### EXERCISE OBJECTIVE
Give back exactly the lines from the start of the listing to the line containing "four-point thin members", inclusive, and nothing beyond them.

### THE DATA
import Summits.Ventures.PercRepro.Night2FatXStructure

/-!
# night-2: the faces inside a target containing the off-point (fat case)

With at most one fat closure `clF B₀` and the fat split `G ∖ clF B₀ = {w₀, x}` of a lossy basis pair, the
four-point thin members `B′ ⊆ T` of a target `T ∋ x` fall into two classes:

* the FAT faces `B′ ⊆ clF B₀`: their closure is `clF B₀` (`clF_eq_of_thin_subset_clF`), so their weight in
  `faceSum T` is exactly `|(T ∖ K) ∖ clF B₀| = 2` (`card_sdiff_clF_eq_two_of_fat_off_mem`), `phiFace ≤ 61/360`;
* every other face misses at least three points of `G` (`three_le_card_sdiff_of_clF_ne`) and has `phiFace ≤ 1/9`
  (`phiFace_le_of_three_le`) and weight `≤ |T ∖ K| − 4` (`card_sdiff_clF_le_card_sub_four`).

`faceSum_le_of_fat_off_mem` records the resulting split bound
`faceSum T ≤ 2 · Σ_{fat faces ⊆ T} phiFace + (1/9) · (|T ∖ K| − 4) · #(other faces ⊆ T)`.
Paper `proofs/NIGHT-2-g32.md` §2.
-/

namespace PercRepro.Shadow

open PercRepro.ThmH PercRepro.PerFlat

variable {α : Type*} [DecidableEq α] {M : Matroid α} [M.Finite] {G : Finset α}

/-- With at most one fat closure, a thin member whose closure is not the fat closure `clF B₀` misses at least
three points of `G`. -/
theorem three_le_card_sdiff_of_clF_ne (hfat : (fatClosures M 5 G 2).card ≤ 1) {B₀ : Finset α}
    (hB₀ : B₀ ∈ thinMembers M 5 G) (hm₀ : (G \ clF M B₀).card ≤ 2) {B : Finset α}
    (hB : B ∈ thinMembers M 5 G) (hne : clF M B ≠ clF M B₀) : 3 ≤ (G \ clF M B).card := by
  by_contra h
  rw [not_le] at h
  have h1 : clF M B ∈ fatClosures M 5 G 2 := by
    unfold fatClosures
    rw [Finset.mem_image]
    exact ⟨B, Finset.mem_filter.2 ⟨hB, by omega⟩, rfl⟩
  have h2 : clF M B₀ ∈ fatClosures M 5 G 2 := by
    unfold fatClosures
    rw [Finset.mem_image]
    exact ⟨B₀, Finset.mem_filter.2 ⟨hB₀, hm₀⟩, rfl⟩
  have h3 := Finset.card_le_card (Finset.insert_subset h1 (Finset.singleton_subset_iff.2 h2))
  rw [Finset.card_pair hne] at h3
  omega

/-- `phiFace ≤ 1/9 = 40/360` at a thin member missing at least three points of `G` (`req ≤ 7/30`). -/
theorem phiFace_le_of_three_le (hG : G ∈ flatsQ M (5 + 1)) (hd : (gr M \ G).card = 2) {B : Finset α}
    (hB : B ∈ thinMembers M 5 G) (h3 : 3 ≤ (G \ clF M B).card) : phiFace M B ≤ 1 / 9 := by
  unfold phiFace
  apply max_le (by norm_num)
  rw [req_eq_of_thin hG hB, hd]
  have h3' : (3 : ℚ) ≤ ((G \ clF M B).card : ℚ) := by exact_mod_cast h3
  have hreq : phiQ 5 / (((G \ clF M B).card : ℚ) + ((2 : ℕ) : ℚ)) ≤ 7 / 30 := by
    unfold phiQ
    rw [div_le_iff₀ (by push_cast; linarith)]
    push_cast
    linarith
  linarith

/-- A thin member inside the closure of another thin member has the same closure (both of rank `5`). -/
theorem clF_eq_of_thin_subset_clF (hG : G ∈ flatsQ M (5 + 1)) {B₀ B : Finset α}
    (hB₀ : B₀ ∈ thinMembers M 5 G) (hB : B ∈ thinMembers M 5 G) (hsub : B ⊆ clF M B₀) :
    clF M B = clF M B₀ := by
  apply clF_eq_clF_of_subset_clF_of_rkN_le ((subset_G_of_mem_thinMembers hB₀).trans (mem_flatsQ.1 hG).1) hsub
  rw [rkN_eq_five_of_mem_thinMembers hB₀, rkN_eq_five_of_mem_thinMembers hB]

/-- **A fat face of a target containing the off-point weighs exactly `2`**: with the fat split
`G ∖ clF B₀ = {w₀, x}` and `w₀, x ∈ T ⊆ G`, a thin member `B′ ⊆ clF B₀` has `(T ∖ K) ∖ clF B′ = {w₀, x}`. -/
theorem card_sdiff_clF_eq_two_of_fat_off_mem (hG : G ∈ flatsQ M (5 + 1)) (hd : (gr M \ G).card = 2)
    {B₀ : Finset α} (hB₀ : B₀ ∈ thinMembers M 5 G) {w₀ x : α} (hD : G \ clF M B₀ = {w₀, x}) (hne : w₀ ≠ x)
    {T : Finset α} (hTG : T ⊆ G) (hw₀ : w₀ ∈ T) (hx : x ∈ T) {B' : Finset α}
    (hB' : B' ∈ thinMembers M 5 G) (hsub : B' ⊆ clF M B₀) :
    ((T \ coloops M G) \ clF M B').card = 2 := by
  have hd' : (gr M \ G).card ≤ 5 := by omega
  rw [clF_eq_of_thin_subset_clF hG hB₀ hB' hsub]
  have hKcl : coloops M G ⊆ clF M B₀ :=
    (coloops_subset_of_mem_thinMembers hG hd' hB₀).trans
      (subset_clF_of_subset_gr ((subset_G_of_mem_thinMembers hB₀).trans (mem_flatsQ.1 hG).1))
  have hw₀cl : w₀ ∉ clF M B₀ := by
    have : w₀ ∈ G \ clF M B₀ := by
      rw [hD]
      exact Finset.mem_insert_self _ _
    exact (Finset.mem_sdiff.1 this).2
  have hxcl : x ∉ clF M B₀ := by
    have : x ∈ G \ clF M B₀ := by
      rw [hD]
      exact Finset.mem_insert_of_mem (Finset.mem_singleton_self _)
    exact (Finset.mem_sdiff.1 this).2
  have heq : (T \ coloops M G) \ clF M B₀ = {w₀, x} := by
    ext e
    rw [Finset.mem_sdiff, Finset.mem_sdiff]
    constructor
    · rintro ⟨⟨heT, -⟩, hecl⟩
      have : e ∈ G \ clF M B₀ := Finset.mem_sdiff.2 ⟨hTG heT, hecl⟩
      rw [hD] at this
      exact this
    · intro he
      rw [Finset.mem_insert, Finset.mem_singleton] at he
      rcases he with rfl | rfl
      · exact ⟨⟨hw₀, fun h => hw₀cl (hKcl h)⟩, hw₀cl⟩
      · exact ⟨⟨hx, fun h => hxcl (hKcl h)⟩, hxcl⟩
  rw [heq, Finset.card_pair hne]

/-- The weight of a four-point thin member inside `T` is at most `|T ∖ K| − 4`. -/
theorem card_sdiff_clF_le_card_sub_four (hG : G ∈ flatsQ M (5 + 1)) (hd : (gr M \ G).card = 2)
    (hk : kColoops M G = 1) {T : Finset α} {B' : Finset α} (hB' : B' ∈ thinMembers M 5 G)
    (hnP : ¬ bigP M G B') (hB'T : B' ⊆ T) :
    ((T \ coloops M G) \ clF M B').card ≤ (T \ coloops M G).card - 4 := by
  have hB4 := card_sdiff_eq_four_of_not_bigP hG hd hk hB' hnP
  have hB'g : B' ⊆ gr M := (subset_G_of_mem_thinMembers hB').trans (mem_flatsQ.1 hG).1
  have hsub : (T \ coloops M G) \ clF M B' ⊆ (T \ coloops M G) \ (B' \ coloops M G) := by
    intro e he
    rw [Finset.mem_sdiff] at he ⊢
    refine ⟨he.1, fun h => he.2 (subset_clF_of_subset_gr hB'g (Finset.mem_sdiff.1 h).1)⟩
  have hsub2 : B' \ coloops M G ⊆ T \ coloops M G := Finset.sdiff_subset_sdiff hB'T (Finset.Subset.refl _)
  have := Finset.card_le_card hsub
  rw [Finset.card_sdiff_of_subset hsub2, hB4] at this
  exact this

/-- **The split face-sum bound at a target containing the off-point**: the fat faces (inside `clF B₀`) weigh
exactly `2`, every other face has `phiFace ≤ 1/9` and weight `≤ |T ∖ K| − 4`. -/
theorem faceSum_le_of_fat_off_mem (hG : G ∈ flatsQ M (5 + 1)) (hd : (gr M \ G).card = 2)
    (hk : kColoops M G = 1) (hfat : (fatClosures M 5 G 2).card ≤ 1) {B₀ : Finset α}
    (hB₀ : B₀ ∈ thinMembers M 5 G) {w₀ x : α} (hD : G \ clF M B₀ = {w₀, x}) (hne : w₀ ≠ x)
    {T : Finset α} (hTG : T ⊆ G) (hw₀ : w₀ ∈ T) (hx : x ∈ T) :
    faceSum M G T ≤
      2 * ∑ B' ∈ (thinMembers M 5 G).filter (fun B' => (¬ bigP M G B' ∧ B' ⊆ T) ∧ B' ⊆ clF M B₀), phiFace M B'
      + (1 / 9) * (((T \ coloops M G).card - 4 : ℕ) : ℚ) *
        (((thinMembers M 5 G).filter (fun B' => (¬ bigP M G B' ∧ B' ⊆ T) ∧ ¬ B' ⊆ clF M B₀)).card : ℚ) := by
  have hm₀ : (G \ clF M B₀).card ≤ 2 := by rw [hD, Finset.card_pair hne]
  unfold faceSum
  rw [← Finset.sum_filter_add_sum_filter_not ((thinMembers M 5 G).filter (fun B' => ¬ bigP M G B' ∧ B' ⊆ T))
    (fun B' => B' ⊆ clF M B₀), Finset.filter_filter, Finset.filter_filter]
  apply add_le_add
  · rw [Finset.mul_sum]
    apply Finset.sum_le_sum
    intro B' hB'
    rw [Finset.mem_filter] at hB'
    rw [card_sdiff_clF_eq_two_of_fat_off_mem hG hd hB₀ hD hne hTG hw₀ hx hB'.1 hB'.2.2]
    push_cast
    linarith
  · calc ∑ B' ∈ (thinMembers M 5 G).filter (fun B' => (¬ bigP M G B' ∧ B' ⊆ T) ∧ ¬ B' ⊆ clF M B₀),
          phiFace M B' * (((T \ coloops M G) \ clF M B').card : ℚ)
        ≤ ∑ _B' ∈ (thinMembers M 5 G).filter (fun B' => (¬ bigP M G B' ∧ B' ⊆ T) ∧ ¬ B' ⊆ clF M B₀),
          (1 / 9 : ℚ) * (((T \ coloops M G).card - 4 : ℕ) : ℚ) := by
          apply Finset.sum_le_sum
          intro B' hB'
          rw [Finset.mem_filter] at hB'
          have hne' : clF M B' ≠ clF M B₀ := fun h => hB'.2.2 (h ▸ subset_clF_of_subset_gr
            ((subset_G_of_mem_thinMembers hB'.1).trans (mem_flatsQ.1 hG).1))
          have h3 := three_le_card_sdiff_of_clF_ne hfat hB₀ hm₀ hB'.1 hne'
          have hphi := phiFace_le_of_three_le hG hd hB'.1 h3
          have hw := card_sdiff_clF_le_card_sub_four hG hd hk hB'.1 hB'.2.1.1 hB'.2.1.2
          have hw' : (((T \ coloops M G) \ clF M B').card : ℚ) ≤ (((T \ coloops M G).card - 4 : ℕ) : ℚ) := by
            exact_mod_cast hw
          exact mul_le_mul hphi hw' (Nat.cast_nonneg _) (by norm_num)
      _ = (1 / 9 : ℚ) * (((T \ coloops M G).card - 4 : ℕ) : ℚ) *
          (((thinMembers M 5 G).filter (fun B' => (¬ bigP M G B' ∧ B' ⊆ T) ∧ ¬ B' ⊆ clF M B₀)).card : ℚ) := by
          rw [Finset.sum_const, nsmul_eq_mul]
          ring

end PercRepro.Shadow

### ANSWER FOR THE TASK
import Summits.Ventures.PercRepro.Night2FatXStructure

/-!
# night-2: the faces inside a target containing the off-point (fat case)

With at most one fat closure `clF B₀` and the fat split `G ∖ clF B₀ = {w₀, x}` of a lossy basis pair, the
four-point thin members `B′ ⊆ T` of a target `T ∋ x` fall into two classes:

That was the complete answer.